Warga desak Bupati OKI Sumsel bebaskan lahan

...Warga menuntut Bupati Ogan Komering Ilir Ishak Mekki segera mencabut Surat Izin Nomor 418 Tahun 2010 yang dikeluarkannya tentang pemanfaatan lahan di 16 desa...
Kayuagung, Sumsel, (ANTARA News) - Ribuan warga Kabupaten Ogan Komering Ilir (OKI) yang tergabung dalam Serikat Petani setempat, dimediasi oleh Wahana Lingkungan Hidup Indonesia (Walhi) Sumsel, melakukan unjuk rasa di depan kantor bupati OKI, di Kayuagung, Kamis.
Warga menuntut Bupati Ogan Komering Ilir Ishak Mekki segera mencabut Surat Izin Nomor 418 Tahun 2010 yang dikeluarkannya tentang pemanfaatan lahan di 16 desa yang terbagi dalam dua kecamatan, yaitu Kecamatan Pangkalan Lampam dan Kecamatan Tulung Selapan.
Lahan tersebut nantinya akan dimanfaatkan oleh PT Bumi Sriwijaya Sentosa (PT BSS) untuk perkebunan tebu.
Selain itu, warga juga menuntut kepada Pemerintah Kabupaten dan DPRD OKI, agar merekomendaikan kepada Kementerian Kehutanan untuk memutihkan lahan warga yang berstatus sebagai kawasan hutan.

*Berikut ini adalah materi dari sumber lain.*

import Summits.QuantumFields.YangMills.Theorems.MirrorModularBoostsSoftKernelBoostCovarianceBumpChain
import Summits.QuantumFields.YangMills.Theorems.MirrorModularBoostsSoftKernelBoostCovarianceInsertionOps
import Summits.QuantumFields.YangMills.Theorems.MirrorModularBoostsSoftKernelBoostCovarianceAsmGeometryMargins
import Summits.QuantumFields.YangMills.Theorems.MirrorModularBoostsSoftKernelBoostCovarianceAsmConstantsAndBumps

/-!
# Bump chains with their insertion operators built in — stub (G)

Line `Sketch` of crux `MirrorModularBoosts.SoftKernelBoostCovariance` (stmt-QuantumFields-14999), piece (G) of the
lead's assembly (T7).  Model-blind Osterwalder–Schrader bookkeeping over the `e₀`-reconstruction
`h : OSReconstructionNoE1 S₁.toLabelled` of a one-species Schwinger family `S₁` on `ℝ⁴`.

**Statement** (`stub_asmBumpChainOps`).  The landed chain theorem (T3b) `stub_bumpChain` / `chain_exists_bc`
(`…BumpChain.lean`) composed with the landed insertion operators (T1) `stub_insertionOps` (`…InsertionOps.lean`)
and the sandwich bound (a hypothesis, in per-degree vector form), so that the assembly never sees insertion
operators: for a radial-bump tensor `T` of degree `n` (ONE profile `φ` of radius `ρ` with `∫|φ(|·|²)| ≤ 1`, items
`f0 j` centred at the planar origin, transverse profiles `hh j` with `‖hh j‖₁, ‖hh j‖_∞ ≤ A`, centres `c j`), a
reference point `q`, a pull-back `w ≥ 0`, ONE reserve `u` (`2ρ ≤ u ≤ 1`) and a height `R`: if for real `|θ| < ε`
the rotated first gap `R_θ(c₀ − q)` has time `≥ g₁` and the consecutive rotated gaps have times `≥ g₂`, with
`w + u + ρ ≤ g₁ e^{-R}` and `3u ≤ g₂ e^{-R}`, then the configuration `τ_{−(R_θ q + w e₀)} R_θ T` is time-ordered
and its field vectors are the real values of a family holomorphic on the rectangle `{|Re ζ| < ε, |Im ζ| < R}`
bounded by `(max (C·1·(A+A)·(u^{-μ}+u^{-μ})) 0)ⁿ · ‖Ψ_1‖`.

**Proof.**
* The items at reserve `u` are `f j := τ_{(u+ρ)e₀} f0 j` (`translateMulti`, `item_apply_ops`); their planar
  profile `g p = φ((p₁ − (u+ρ))² + p₂²)` is non-zero only for `p₁ ∈ [u, u + 2ρ] ⊆ [u, 2u]` (`profile_slab_ops`),
  is integrable and has `∫‖g‖ = ∫‖φ(|·|²)‖ ≤ 1` (translation invariance of Lebesgue measure on `ℝ × ℝ`:
  `profile_integrable_ops`, `profile_integral_norm_ops`).
* So the sandwich bound at `u = v` (with `Mg = 1`, `Mh = Mh' = A`) is exactly the hypothesis of (T1) in every
  degree `n − 1 − j`, with `K = C·1·(A+A)·(u^{-μ}+u^{-μ})`; (T1) gives `B j` with `‖B j‖ ≤ max K 0`.
* The tube hypotheses of (T3b) follow from the real gap hypotheses by the landed `tube_of_gap`
  (`…AsmGeometryMargins.lean`) with `(g₀, r) = (g₁, w + u + ρ)` and `(g₂, 2u + u)`.
* `isTimeOrdered_cfg_bc` gives the time-ordering, `chain_exists_bc` the family `V` bounded by
  `(∏ ‖B j‖)·‖Ψ_1‖ ≤ (max K 0)ⁿ·‖Ψ_1‖` (`Finset.prod_le_prod`, norms are nonnegative).

References: J. Glimm, A. Jaffe, *Quantum Physics* (2nd ed. 1987), §19.5–19.7; K. Osterwalder, R. Schrader,
CMP 31 (1973) §4.1; CMP 42 (1975) §V.
-/

noncomputable section

namespace Summit.QuantumFields.YangMills.Theorems.SoftKernelBoostCovariance.Sketch

open scoped BigOperators InnerProductSpace SchwartzMap
open MeasureTheory
open Literature.MathematicalPhysics.QuantumLattice Literature.MathematicalPhysics.AQFT
  Literature.MathematicalPhysics.QuantumFieldTheory
open Summit.QuantumFields.YangMills.Theorems.NPointIsotropy.Negative (E4)

/-! ## The items at reserve `u` and their planar profile -/

/-- **The item at reserve `u` pointwise**: the bump `f0` (centred at the planar origin) translated by `a e₀` is the
bump centred at the planar point `(a, 0)`. -/
theorem item_apply_ops (φ : ℝ → ℂ) (hh : ℝ × ℝ → ℂ) (f0 : 𝓢((Fin 1 → E4), ℂ)) (a : ℝ)
    (hf0 : ∀ x : Fin 1 → E4, f0 x = φ ((x 0 0) ^ 2 + (x 0 1) ^ 2) * hh (x 0 2, x 0 3)) (x : Fin 1 → E4) :
    translateMulti (a • EuclideanSpace.single 0 1) f0 x =
      φ ((x 0 0 - a) ^ 2 + (x 0 1) ^ 2) * hh (x 0 2, x 0 3) := by
  rw [translateMulti_apply, hf0]
  simp

/-- **The planar profile of the item at reserve `u` lives in the time slab `[u, 2u]`**: `φ` vanishes beyond `ρ²`
and `2ρ ≤ u`. -/
theorem profile_slab_ops {φ : ℝ → ℂ} {u ρ : ℝ} (hρ : 0 < ρ) (h2ρ : 2 * ρ ≤ u)
    (hφ : ∀ s : ℝ, ρ ^ 2 < s → φ s = 0) (p : ℝ × ℝ) (hp : φ ((p.1 - (u + ρ)) ^ 2 + p.2 ^ 2) ≠ 0) :
    u ≤ p.1 ∧ p.1 ≤ 2 * u := by
  have h1 : (p.1 - (u + ρ)) ^ 2 + p.2 ^ 2 ≤ ρ ^ 2 := not_lt.1 fun h' => hp (hφ _ h')
  have h2 : |p.1 - (u + ρ)| ≤ ρ := abs_le_of_sq_le_sq (by nlinarith [sq_nonneg p.2]) hρ.le
  obtain ⟨h3, h4⟩ := abs_le.1 h2
  constructor <;> linarith

/-- The planar profile of the item is integrable (translation invariance of Lebesgue measure on `ℝ × ℝ`). -/
theorem profile_integrable_ops {φ : ℝ → ℂ} (a : ℝ)
    (hφi : Integrable (fun p : ℝ × ℝ => φ (p.1 ^ 2 + p.2 ^ 2))) :
    Integrable (fun p : ℝ × ℝ => φ ((p.1 - a) ^ 2 + p.2 ^ 2)) := by
  have h := hφi.comp_sub_right (a, 0)
  simpa using h

/-- The `L¹` norm of the planar profile of the item is that of the centred profile (translation invariance of
Lebesgue measure on `ℝ × ℝ`). -/
theorem profile_integral_norm_ops {φ : ℝ → ℂ} (a : ℝ) :
    (∫ p : ℝ × ℝ, ‖φ ((p.1 - a) ^ 2 + p.2 ^ 2)‖) = ∫ p : ℝ × ℝ, ‖φ (p.1 ^ 2 + p.2 ^ 2)‖ := by
  have h := integral_sub_right_eq_self (μ := (volume : Measure (ℝ × ℝ)))
    (fun p : ℝ × ℝ => ‖φ (p.1 ^ 2 + p.2 ^ 2)‖) (a, 0)
  simpa using h

/-- A product of `n` nonnegative reals each `≤ M` is `≤ Mⁿ`. -/
theorem prod_norm_le_pow_ops {H : Type*} [SeminormedAddCommGroup H] {n : ℕ} (B : Fin n → H) (M : ℝ)
    (hB : ∀ j, ‖B j‖ ≤ M) : (∏ j, ‖B j‖) ≤ M ^ n := by
  calc (∏ j, ‖B j‖) ≤ ∏ _j : Fin n, M := Finset.prod_le_prod (fun j _ => norm_nonneg _) fun j _ => hB j
    _ = M ^ n := Fin.prod_const n M

/-! ## The stub -/

variable {S₁ : SchwingerFamily E4}

/-- **The tube hypotheses of the chain from the real gap hypotheses** (`tube_of_gap` with `(g₀, r) = (g₁, w+u+ρ)`
for the first gap and `(g₂, 2u+u)` for the consecutive gaps; `2u + u = 3u`). -/
theorem tubes_of_gaps_ops {n : ℕ} {u ρ w ε R g₁ g₂ : ℝ} (c : Fin n → ℝ × ℝ) (q : ℝ × ℝ)
    (hg₁ : 0 < g₁) (hg₂ : 0 < g₂) (hr₁ : w + u + ρ ≤ g₁ * Real.exp (-R)) (hr₂ : 3 * u ≤ g₂ * Real.exp (-R))
    (hgap : ∀ θ : ℝ, |θ| < ε →
      (∀ j : Fin n, (j : ℕ) = 0 → g₁ ≤ Real.cos θ * ((c j).1 - q.1) + Real.sin θ * ((c j).2 - q.2)) ∧
      (∀ i j : Fin n, (j : ℕ) = i + 1 →
        g₂ ≤ Real.cos θ * ((c j).1 - (c i).1) + Real.sin θ * ((c j).2 - (c i).2))) :
    (∀ j : Fin n, (j : ℕ) = 0 → ∀ ζ : ℂ, |ζ.re| < ε → |ζ.im| < R →
      |(-Complex.sin ζ * ((c j).1 - q.1) + Complex.cos ζ * ((c j).2 - q.2)).im| <
        (Complex.cos ζ * ((c j).1 - q.1) + Complex.sin ζ * ((c j).2 - q.2)).re - (w + u + ρ)) ∧
    (∀ i j : Fin n, (j : ℕ) = i + 1 → ∀ ζ : ℂ, |ζ.re| < ε → |ζ.im| < R →
      |(-Complex.sin ζ * ((c j).1 - (c i).1) + Complex.cos ζ * ((c j).2 - (c i).2)).im| <
        (Complex.cos ζ * ((c j).1 - (c i).1) + Complex.sin ζ * ((c j).2 - (c i).2)).re - (2 * u + u)) := by
  refine ⟨fun j hj ζ h1 h2 => ?_, fun i j hij ζ h1 h2 => ?_⟩
  · have h3 := tube_of_gap hg₁ hr₁ (fun x hx => (hgap x hx).1 j hj) h1 h2
    exact_mod_cast h3
  · have hr' : 2 * u + u ≤ g₂ * Real.exp (-R) := by linarith
    have h3 := tube_of_gap hg₂ hr' (fun x hx => (hgap x hx).2 i j hij) h1 h2
    exact_mod_cast h3

/-- **Stub (G) — BUMP CHAINS WITH THEIR INSERTION OPERATORS BUILT IN (model-blind OS bookkeeping).**  The landed
chain theorem (T3b) composed with the landed insertion operators (T1) and the sandwich bound (hypothesis): for a
radial-bump tensor `T` of degree `n` (ONE profile `φ` of radius `ρ` with `∫|φ(|·|²)| ≤ 1`, items `f0 j` centred at
the planar origin, transverse profiles `hh j` with `‖hh j‖₁, ‖hh j‖_∞ ≤ A`, centres `c j`), a reference point `q`, a
pull-back `w ≥ 0`, ONE reserve `u` (`2ρ ≤ u ≤ 1`) and a height `R`: if for real `|θ| < ε` the rotated first gap
`R_θ(c₀ − q)` has time `≥ g₁` and the consecutive rotated gaps have times `≥ g₂`, with `w + u + ρ ≤ g₁ e^{-R}` and
`3u ≤ g₂ e^{-R}`, then the configuration `τ_{−(R_θ q + w e₀)} R_θ T` is time-ordered and its field vectors are the
real values of a family holomorphic on the rectangle `{|Re ζ| < ε, |Im ζ| < R}` bounded by
`(max (C·1·(A+A)·(u^{-μ}+u^{-μ})) 0)ⁿ · ‖Ψ_1‖`.  Proof: items `f j := τ_{(u+ρ)e₀} f0 j` (`item_apply_ops`); their
planar profile lives in the slab `[u, 2u]` with `L¹` norm `≤ 1` (`profile_slab_ops`, `profile_integrable_ops`,
`profile_integral_norm_ops`), so the sandwich bound at `u = v` is the hypothesis of (T1) `stub_insertionOps` in
every degree `n − 1 − j`, giving `B j` with `‖B j‖ ≤ max K 0`; the tube hypotheses come from `tube_of_gap`
(`tubes_of_gaps_ops`); then `isTimeOrdered_cfg_bc` and `chain_exists_bc`, and `∏ ‖B j‖ ≤ (max K 0)ⁿ`. -/
theorem stub_asmBumpChainOps :
    open Literature.MathematicalPhysics.QuantumLattice Literature.MathematicalPhysics.AQFT
      Literature.MathematicalPhysics.QuantumFieldTheory
      Summit.QuantumFields.YangMills.Theorems.CurvatureBoostCovariance.Negative
      Summit.QuantumFields.YangMills.Theorems.NPointIsotropy.Negative in
    ∀ (S₁ : SchwingerFamily E4) (h : OSReconstructionNoE1 S₁.toLabelled)
      (N : ℂ × ℂ → (h.Hilbert →L[ℂ] h.Hilbert)),
      (∀ p : ℂ × ℂ, |p.2.im| < p.1.re → ‖N p‖ ≤ 1) →
      (∀ ψ ψ' : h.Hilbert, DifferentiableOn ℂ (fun p : ℂ × ℂ => ⟪ψ, N p ψ'⟫_ℂ) {p : ℂ × ℂ | |p.2.im| < p.1.re}) →
      (∀ (t b : ℝ), 0 < t → ∀ ψ : h.Hilbert,
        N ((t : ℂ), (b : ℂ)) ψ = h.transfer t (h.translate (b • EuclideanSpace.single 1 1) ψ)) →
      ∀ (μ C : ℝ),
        (∀ (u v : ℝ), 0 < u → 0 < v → u ≤ 1 → v ≤ 1 →
           ∀ (f₁ : SchwartzMap (Fin 1 → E4) ℂ) (g hh : ℝ × ℝ → ℂ) (Mg Mh Mh' : ℝ),
             (∀ x : Fin 1 → E4, f₁ x = g (x 0 0, x 0 1) * hh (x 0 2, x 0 3)) →
             (∀ p : ℝ × ℝ, g p ≠ 0 → u ≤ p.1 ∧ p.1 ≤ 2 * u) →
             MeasureTheory.Integrable g → (∫ p, ‖g p‖) ≤ Mg →
             MeasureTheory.Integrable hh → (∫ p, ‖hh p‖) ≤ Mh → (∀ p, ‖hh p‖ ≤ Mh') →
           ∀ (n : ℕ) (W : SchwartzMap (Fin n → E4) ℂ) (hW : IsTimeOrdered W)
             (hFW : IsTimeOrdered
               (SchwartzMap.appendTensor f₁ (translateMulti ((2 * u + v) • EuclideanSpace.single 0 1) W))),
             ‖h.fieldVec (1 + n) (fun _ => ())
                 (SchwartzMap.appendTensor f₁ (translateMulti ((2 * u + v) • EuclideanSpace.single 0 1) W)) hFW‖
               ≤ C * Mg * (Mh + Mh') * (u ^ (-μ) + v ^ (-μ)) * ‖h.fieldVec n (fun _ => ()) W hW‖) →
      ∀ (n : ℕ) (u ρ w ε R g₁ g₂ A : ℝ) (φ : ℝ → ℂ) (hh : Fin n → ℝ × ℝ → ℂ)
        (f0 : Fin n → SchwartzMap (Fin 1 → E4) ℂ) (c : Fin n → ℝ × ℝ) (q : ℝ × ℝ) (T : SchwartzMap (Fin n → E4) ℂ),
        0 < ρ → 2 * ρ ≤ u → u ≤ 1 → 0 ≤ w → 0 < ε → 0 < R → 0 < g₁ → 0 < g₂ →
        w + u + ρ ≤ g₁ * Real.exp (-R) → 3 * u ≤ g₂ * Real.exp (-R) →
        (∀ s : ℝ, ρ ^ 2 < s → φ s = 0) →
        MeasureTheory.Integrable (fun p : ℝ × ℝ => φ (p.1 ^ 2 + p.2 ^ 2)) →
        (∫ p : ℝ × ℝ, ‖φ (p.1 ^ 2 + p.2 ^ 2)‖) ≤ 1 →
        (∀ (j : Fin n) (x : Fin 1 → E4), f0 j x = φ ((x 0 0) ^ 2 + (x 0 1) ^ 2) * hh j (x 0 2, x 0 3)) →
        (∀ x : Fin n → E4, T x = ∏ j, φ ((x j 0 - (c j).1) ^ 2 + (x j 1 - (c j).2) ^ 2) * hh j (x j 2, x j 3)) →
        (∀ j : Fin n, MeasureTheory.Integrable (hh j) ∧ (∫ p : ℝ × ℝ, ‖hh j p‖) ≤ A ∧ ∀ p : ℝ × ℝ, ‖hh j p‖ ≤ A) →
        (∀ θ : ℝ, |θ| < ε →
          (∀ j : Fin n, (j : ℕ) = 0 →
            g₁ ≤ Real.cos θ * ((c j).1 - q.1) + Real.sin θ * ((c j).2 - q.2)) ∧
          (∀ i j : Fin n, (j : ℕ) = i + 1 →
            g₂ ≤ Real.cos θ * ((c j).1 - (c i).1) + Real.sin θ * ((c j).2 - (c i).2))) →
        (∀ θ : ℝ, |θ| < ε → IsTimeOrdered (translateMulti
              (-((Real.cos θ * q.1 + Real.sin θ * q.2 + w) • EuclideanSpace.single 0 1 +
                (-Real.sin θ * q.1 + Real.cos θ * q.2) • EuclideanSpace.single 1 1))
              (linActMulti (planeRot (0 : Fin 3) θ) T))) ∧
        ∃ V : ℂ → h.Hilbert,
          DifferentiableOn ℂ V {ζ : ℂ | |ζ.re| < ε ∧ |ζ.im| < R} ∧
          (∀ ζ : ℂ, |ζ.re| < ε → |ζ.im| < R →
            ‖V ζ‖ ≤ (max (C * 1 * (A + A) * (u ^ (-μ) + u ^ (-μ))) 0) ^ n *
              ‖h.fieldVec 0 (fun _ => ()) (SchwartzMap.constOfSubsingleton 1)
                OSReconstructionNoE1.isTimeOrdered_constOfSubsingleton‖) ∧
          (∀ θ : ℝ, |θ| < ε → ∀ hθ : IsTimeOrdered (translateMulti
                  (-((Real.cos θ * q.1 + Real.sin θ * q.2 + w) • EuclideanSpace.single 0 1 +
                    (-Real.sin θ * q.1 + Real.cos θ * q.2) • EuclideanSpace.single 1 1))
                  (linActMulti (planeRot (0 : Fin 3) θ) T)),
            V θ = h.fieldVec n (fun _ => ()) (translateMulti
                  (-((Real.cos θ * q.1 + Real.sin θ * q.2 + w) • EuclideanSpace.single 0 1 +
                    (-Real.sin θ * q.1 + Real.cos θ * q.2) • EuclideanSpace.single 1 1))
                  (linActMulti (planeRot (0 : Fin 3) θ) T)) hθ) := by
  intro S₁ h N hN1 hN2 hN3 μ C hSand n u ρ w ε R g₁ g₂ A φ hh f0 c q T hρ h2ρ hu1 hw _hε hR hg₁ hg₂ hr₁ hr₂ hφ hφi
    hφ1 hf0 hT hhh hgap
  have hu : 0 < u := by linarith
  obtain ⟨ht0, htS⟩ := tubes_of_gaps_ops (u := u) (ρ := ρ) (w := w) (R := R) c q hg₁ hg₂ hr₁ hr₂ hgap
  refine ⟨fun θ hθ => isTimeOrdered_cfg_bc φ hh c q T hu hρ h2ρ hR hφ hT ht0 htS hθ, ?_⟩
  -- the items at reserve `u`
  have hf : ∀ (j : Fin n) (x : Fin 1 → E4), translateMulti ((u + ρ) • EuclideanSpace.single 0 1) (f0 j) x =
      φ ((x 0 0 - (u + ρ)) ^ 2 + (x 0 1) ^ 2) * hh j (x 0 2, x 0 3) :=
    fun j x => item_apply_ops φ (hh j) (f0 j) (u + ρ) (hf0 j) x
  -- the insertion operators, degree by degree, from (T1) and the sandwich bound at `u = v`
  have hBex : ∀ j : Fin n, ∃ B : h.Hilbert →L[ℂ] h.Hilbert,
      ‖B‖ ≤ max (C * 1 * (A + A) * (u ^ (-μ) + u ^ (-μ))) 0 ∧
      ∀ (W : 𝓢((Fin (n - 1 - j) → E4), ℂ)) (hW : IsTimeOrdered W)
        (hFW : IsTimeOrdered (SchwartzMap.appendTensor (translateMulti ((u + ρ) • EuclideanSpace.single 0 1) (f0 j))
          (translateMulti ((2 * u + u) • EuclideanSpace.single 0 1) W))),
        B (h.fieldVec (n - 1 - j) (fun _ => ()) W hW) =
          h.fieldVec (1 + (n - 1 - j)) (fun _ => ())
            (SchwartzMap.appendTensor (translateMulti ((u + ρ) • EuclideanSpace.single 0 1) (f0 j))
              (translateMulti ((2 * u + u) • EuclideanSpace.single 0 1) W)) hFW := fun j =>
    stub_insertionOps S₁ h (n - 1 - j) (translateMulti ((u + ρ) • EuclideanSpace.single 0 1) (f0 j))
      ((2 * u + u) • EuclideanSpace.single 0 1) (C * 1 * (A + A) * (u ^ (-μ) + u ^ (-μ))) fun W hW hFW =>
      hSand u u hu hu hu1 hu1 (translateMulti ((u + ρ) • EuclideanSpace.single 0 1) (f0 j))
        (fun p => φ ((p.1 - (u + ρ)) ^ 2 + p.2 ^ 2)) (hh j) 1 A A (hf j) (profile_slab_ops hρ h2ρ hφ)
        (profile_integrable_ops (u + ρ) hφi) ((profile_integral_norm_ops (u + ρ)).trans_le hφ1) (hhh j).1
        (hhh j).2.1 (hhh j).2.2 (n - 1 - j) W hW hFW
  choose B hBn hBe using hBex
  obtain ⟨V, hVd, hVb, hVr⟩ := chain_exists_bc h N hN1 hN2 hN3 φ hu hu hρ h2ρ hR hφ n hh
    (fun j => translateMulti ((u + ρ) • EuclideanSpace.single 0 1) (f0 j)) B c q w T hw hf hT
    (fun j m hm W hW hFW => by subst hm; exact hBe j W hW hFW) ht0 htS
  exact ⟨V, hVd, fun ζ h1 h2 => (hVb ζ h1 h2).trans
    (mul_le_mul_of_nonneg_right (prod_norm_le_pow_ops B _ hBn) (norm_nonneg _)), hVr⟩

end Summit.QuantumFields.YangMills.Theorems.SoftKernelBoostCovariance.Sketch

end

Ketua Serikat Petani OKI, Makmun dalam orasinya menyatakan, warga khawatir jika tanah mereka diserahkan kepada PT BSS, selanjutnya tidak akan bisa memanfaatkan lahan itu lagi padahal dari lahan tersebut warga bisa hidup dan membiayai sekolah anak-anak mereka.
Makmun juga menyayangkan tindakan pemerintah pusat yang mengalihfungsikan lahan warga menjadi kawasan hutan.
"Warga sudah menempati tanah itu sejak tahun 1980-an, tetapi tidak bisa membuat sertifikat tanah mereka karena status tanah sebagai kawasan hutan tersebut," kata dia.
Direktur Eksekutif Walhi Sumsel, Anwar Sadat, mendesak kepada Pemerintah Kabupaten OKI agar merekomendasikan kepada Kementerian Kehutanan segera mencabut lahan warga yang berstatus kawasan hutan, karena kebijakan itu membuat status warga menjadi ilegal.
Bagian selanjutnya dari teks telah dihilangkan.